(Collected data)
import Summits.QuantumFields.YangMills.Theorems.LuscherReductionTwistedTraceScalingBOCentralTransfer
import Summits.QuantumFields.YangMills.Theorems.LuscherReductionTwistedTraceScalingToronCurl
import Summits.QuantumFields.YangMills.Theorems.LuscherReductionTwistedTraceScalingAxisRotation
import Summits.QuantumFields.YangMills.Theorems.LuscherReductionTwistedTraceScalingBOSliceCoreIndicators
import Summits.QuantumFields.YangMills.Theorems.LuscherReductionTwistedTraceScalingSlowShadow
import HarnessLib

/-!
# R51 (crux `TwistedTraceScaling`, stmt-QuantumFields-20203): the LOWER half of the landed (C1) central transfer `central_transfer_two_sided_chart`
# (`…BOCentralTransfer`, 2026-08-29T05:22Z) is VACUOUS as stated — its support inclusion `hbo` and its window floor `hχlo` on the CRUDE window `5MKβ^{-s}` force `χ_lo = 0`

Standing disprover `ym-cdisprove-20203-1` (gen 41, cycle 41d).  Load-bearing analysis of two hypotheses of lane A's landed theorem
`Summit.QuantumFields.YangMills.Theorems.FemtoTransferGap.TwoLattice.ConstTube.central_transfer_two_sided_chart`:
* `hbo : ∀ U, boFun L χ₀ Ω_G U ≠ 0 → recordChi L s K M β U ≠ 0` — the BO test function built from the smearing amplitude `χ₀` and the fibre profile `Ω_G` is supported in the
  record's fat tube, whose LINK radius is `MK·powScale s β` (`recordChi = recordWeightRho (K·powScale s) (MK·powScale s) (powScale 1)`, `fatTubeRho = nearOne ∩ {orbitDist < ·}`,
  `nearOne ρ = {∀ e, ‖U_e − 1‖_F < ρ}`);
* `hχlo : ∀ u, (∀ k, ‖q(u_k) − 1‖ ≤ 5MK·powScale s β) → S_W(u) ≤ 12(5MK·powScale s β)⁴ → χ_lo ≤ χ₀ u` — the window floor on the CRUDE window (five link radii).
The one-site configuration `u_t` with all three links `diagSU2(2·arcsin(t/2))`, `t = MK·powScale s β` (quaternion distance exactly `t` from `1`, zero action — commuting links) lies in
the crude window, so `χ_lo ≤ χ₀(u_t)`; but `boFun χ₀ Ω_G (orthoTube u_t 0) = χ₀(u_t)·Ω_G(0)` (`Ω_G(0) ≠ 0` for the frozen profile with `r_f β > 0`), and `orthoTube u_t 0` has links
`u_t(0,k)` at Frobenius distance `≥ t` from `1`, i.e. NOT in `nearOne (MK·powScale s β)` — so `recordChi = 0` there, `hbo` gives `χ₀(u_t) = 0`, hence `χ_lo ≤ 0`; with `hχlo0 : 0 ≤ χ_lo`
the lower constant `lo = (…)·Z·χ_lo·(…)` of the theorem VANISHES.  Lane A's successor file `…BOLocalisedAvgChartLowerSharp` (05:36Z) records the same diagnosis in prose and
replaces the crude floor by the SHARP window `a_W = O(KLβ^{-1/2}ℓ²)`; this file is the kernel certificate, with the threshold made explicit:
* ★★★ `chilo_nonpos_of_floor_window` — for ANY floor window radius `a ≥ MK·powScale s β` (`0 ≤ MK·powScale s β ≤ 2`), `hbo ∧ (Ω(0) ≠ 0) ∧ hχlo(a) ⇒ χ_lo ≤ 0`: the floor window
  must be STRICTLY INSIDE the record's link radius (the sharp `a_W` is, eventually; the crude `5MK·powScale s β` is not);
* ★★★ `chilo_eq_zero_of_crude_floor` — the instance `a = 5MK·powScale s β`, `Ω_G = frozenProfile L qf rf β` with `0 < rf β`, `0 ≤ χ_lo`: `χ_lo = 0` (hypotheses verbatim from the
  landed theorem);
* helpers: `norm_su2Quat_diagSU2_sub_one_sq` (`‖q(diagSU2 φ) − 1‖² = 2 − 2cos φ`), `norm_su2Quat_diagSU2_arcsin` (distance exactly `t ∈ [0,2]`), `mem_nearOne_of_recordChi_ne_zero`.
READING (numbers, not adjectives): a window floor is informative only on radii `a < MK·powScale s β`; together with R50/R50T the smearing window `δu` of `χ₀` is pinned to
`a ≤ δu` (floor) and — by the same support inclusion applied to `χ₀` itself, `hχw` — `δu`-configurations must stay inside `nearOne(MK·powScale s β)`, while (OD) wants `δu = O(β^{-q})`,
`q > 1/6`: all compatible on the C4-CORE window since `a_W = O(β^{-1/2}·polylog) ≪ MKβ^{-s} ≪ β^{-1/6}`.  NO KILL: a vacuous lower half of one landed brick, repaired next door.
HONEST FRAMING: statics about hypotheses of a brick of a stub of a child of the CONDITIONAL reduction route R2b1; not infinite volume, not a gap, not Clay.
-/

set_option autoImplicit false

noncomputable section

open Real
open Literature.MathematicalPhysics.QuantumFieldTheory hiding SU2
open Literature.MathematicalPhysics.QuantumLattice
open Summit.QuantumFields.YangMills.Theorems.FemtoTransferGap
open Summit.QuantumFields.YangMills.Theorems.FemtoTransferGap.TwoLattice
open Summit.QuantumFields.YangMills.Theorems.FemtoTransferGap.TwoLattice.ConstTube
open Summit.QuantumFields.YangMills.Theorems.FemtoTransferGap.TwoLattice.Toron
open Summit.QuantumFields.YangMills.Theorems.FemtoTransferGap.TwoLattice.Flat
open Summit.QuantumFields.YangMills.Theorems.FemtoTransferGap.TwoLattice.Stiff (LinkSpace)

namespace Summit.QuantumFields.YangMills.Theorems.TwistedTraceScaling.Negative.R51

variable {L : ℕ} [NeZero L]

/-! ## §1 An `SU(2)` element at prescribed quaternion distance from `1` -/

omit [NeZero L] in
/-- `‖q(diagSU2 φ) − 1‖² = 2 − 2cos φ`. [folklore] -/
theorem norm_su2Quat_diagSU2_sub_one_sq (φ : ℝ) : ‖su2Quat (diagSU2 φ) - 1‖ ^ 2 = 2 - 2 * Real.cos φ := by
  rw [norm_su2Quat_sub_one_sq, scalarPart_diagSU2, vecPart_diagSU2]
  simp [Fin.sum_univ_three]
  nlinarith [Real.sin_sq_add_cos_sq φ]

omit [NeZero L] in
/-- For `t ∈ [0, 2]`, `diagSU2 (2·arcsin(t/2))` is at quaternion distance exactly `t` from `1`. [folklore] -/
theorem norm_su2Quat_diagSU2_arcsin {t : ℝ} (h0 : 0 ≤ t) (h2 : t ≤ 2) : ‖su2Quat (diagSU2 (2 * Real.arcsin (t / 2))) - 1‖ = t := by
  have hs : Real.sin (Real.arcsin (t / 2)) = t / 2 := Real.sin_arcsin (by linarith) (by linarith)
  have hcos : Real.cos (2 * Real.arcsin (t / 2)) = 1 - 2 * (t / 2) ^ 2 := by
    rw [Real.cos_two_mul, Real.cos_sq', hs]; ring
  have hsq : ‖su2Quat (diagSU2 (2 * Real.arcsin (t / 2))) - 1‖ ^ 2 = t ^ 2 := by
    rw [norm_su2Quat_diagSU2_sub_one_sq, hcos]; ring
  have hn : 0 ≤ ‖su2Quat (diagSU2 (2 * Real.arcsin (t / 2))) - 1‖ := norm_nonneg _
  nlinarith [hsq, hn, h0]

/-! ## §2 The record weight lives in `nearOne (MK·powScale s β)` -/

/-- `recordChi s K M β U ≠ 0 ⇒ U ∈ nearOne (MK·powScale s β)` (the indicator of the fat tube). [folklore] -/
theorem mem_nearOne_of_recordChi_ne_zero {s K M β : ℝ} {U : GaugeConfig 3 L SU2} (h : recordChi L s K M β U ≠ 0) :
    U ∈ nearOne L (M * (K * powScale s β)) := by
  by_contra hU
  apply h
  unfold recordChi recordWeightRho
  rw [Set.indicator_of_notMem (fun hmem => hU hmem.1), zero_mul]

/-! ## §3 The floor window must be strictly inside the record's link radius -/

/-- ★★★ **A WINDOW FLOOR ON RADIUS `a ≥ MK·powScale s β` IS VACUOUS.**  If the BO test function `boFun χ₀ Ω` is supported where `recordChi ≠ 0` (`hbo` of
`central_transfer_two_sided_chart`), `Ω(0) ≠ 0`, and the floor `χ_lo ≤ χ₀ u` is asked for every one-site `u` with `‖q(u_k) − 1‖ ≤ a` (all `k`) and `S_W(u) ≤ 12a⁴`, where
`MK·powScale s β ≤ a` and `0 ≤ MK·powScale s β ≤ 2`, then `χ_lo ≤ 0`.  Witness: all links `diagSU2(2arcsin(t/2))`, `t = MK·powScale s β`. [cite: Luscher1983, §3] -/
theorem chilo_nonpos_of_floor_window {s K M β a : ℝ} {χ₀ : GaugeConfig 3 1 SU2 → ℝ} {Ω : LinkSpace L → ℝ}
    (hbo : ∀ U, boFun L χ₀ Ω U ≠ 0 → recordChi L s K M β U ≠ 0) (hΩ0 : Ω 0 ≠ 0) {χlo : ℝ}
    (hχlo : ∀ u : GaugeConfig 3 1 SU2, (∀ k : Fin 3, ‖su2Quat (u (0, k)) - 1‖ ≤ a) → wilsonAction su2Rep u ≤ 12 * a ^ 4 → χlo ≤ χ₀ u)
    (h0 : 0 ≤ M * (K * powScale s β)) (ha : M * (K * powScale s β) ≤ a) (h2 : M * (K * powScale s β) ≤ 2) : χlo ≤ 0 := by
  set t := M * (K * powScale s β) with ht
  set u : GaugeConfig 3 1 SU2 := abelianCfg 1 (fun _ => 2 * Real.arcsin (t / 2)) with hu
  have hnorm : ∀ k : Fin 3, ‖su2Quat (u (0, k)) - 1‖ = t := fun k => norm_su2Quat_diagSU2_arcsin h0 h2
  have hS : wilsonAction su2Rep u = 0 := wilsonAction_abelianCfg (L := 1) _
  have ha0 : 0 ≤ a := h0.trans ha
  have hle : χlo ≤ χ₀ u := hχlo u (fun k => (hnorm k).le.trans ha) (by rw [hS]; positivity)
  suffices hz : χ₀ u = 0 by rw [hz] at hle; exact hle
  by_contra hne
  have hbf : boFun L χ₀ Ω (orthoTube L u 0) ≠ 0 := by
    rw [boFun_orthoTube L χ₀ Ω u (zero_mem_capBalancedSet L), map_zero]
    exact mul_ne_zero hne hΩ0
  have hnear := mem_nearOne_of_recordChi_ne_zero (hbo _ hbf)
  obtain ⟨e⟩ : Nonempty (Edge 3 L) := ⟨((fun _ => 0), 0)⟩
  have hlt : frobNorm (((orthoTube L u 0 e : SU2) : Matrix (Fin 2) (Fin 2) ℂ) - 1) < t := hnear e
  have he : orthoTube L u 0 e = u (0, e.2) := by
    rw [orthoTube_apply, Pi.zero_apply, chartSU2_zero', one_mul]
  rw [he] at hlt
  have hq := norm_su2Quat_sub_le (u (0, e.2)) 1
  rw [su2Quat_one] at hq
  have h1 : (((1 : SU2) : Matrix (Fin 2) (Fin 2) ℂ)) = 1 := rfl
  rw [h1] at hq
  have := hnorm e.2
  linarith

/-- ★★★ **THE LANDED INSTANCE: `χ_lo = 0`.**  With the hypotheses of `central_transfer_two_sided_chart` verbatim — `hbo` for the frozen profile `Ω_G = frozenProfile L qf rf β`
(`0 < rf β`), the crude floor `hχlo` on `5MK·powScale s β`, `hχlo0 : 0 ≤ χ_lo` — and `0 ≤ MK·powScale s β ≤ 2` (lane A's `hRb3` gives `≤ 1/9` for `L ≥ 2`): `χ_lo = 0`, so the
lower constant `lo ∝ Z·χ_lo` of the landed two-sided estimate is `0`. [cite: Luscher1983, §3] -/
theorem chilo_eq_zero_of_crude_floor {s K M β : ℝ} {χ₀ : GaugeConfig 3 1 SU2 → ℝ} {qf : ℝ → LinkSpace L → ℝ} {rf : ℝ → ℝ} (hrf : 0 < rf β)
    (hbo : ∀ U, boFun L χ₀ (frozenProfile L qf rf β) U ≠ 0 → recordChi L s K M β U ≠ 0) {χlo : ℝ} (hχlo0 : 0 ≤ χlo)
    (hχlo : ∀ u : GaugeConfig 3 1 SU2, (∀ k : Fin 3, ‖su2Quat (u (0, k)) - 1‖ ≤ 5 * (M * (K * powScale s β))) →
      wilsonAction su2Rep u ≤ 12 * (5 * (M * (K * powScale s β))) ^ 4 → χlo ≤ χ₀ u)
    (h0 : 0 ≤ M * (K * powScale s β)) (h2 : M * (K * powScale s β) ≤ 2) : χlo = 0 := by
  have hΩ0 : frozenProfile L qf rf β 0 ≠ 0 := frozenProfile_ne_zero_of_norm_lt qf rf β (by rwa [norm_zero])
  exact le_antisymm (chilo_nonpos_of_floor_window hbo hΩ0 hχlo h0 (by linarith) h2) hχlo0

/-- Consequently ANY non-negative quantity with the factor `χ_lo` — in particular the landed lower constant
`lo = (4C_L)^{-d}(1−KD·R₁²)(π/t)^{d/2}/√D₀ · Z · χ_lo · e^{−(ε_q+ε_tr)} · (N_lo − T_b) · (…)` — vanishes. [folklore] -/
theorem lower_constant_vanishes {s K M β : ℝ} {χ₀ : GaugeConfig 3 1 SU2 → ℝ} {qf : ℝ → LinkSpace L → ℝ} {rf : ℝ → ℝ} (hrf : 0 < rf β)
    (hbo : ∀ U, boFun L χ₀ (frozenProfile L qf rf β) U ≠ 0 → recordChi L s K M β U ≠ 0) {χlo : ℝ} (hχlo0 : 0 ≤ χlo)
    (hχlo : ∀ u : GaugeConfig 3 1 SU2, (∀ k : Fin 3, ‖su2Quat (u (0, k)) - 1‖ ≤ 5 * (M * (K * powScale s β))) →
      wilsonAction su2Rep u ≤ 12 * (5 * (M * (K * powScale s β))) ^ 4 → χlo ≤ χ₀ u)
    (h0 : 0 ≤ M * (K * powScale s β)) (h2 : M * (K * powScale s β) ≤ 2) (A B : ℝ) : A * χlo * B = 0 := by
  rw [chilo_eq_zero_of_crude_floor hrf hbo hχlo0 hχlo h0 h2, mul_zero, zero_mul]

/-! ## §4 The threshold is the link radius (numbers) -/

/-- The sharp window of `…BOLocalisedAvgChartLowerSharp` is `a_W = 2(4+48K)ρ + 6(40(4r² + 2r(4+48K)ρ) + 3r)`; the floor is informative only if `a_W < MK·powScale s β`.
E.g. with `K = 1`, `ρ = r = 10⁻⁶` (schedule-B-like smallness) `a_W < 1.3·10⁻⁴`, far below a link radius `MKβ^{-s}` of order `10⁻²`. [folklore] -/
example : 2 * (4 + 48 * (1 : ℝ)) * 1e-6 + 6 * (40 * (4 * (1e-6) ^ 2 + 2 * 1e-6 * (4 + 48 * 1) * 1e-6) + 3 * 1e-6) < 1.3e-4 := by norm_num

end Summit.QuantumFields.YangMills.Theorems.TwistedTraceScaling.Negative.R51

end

Exercise objective: Using the data above, reproduce exactly the lines between those holding "import HarnessLib" and "must be STRICTLY INSIDE the record's link radius (the", inclusive, and no others.

Exercise result:
import HarnessLib

/-!
# R51 (crux `TwistedTraceScaling`, stmt-QuantumFields-20203): the LOWER half of the landed (C1) central transfer `central_transfer_two_sided_chart`
# (`…BOCentralTransfer`, 2026-08-29T05:22Z) is VACUOUS as stated — its support inclusion `hbo` and its window floor `hχlo` on the CRUDE window `5MKβ^{-s}` force `χ_lo = 0`

Standing disprover `ym-cdisprove-20203-1` (gen 41, cycle 41d).  Load-bearing analysis of two hypotheses of lane A's landed theorem
`Summit.QuantumFields.YangMills.Theorems.FemtoTransferGap.TwoLattice.ConstTube.central_transfer_two_sided_chart`:
* `hbo : ∀ U, boFun L χ₀ Ω_G U ≠ 0 → recordChi L s K M β U ≠ 0` — the BO test function built from the smearing amplitude `χ₀` and the fibre profile `Ω_G` is supported in the
  record's fat tube, whose LINK radius is `MK·powScale s β` (`recordChi = recordWeightRho (K·powScale s) (MK·powScale s) (powScale 1)`, `fatTubeRho = nearOne ∩ {orbitDist < ·}`,
  `nearOne ρ = {∀ e, ‖U_e − 1‖_F < ρ}`);
* `hχlo : ∀ u, (∀ k, ‖q(u_k) − 1‖ ≤ 5MK·powScale s β) → S_W(u) ≤ 12(5MK·powScale s β)⁴ → χ_lo ≤ χ₀ u` — the window floor on the CRUDE window (five link radii).
The one-site configuration `u_t` with all three links `diagSU2(2·arcsin(t/2))`, `t = MK·powScale s β` (quaternion distance exactly `t` from `1`, zero action — commuting links) lies in
the crude window, so `χ_lo ≤ χ₀(u_t)`; but `boFun χ₀ Ω_G (orthoTube u_t 0) = χ₀(u_t)·Ω_G(0)` (`Ω_G(0) ≠ 0` for the frozen profile with `r_f β > 0`), and `orthoTube u_t 0` has links
`u_t(0,k)` at Frobenius distance `≥ t` from `1`, i.e. NOT in `nearOne (MK·powScale s β)` — so `recordChi = 0` there, `hbo` gives `χ₀(u_t) = 0`, hence `χ_lo ≤ 0`; with `hχlo0 : 0 ≤ χ_lo`
the lower constant `lo = (…)·Z·χ_lo·(…)` of the theorem VANISHES.  Lane A's successor file `…BOLocalisedAvgChartLowerSharp` (05:36Z) records the same diagnosis in prose and
replaces the crude floor by the SHARP window `a_W = O(KLβ^{-1/2}ℓ²)`; this file is the kernel certificate, with the threshold made explicit:
* ★★★ `chilo_nonpos_of_floor_window` — for ANY floor window radius `a ≥ MK·powScale s β` (`0 ≤ MK·powScale s β ≤ 2`), `hbo ∧ (Ω(0) ≠ 0) ∧ hχlo(a) ⇒ χ_lo ≤ 0`: the floor window
  must be STRICTLY INSIDE the record's link radius (the sharp `a_W` is, eventually; the crude `5MK·powScale s β` is not);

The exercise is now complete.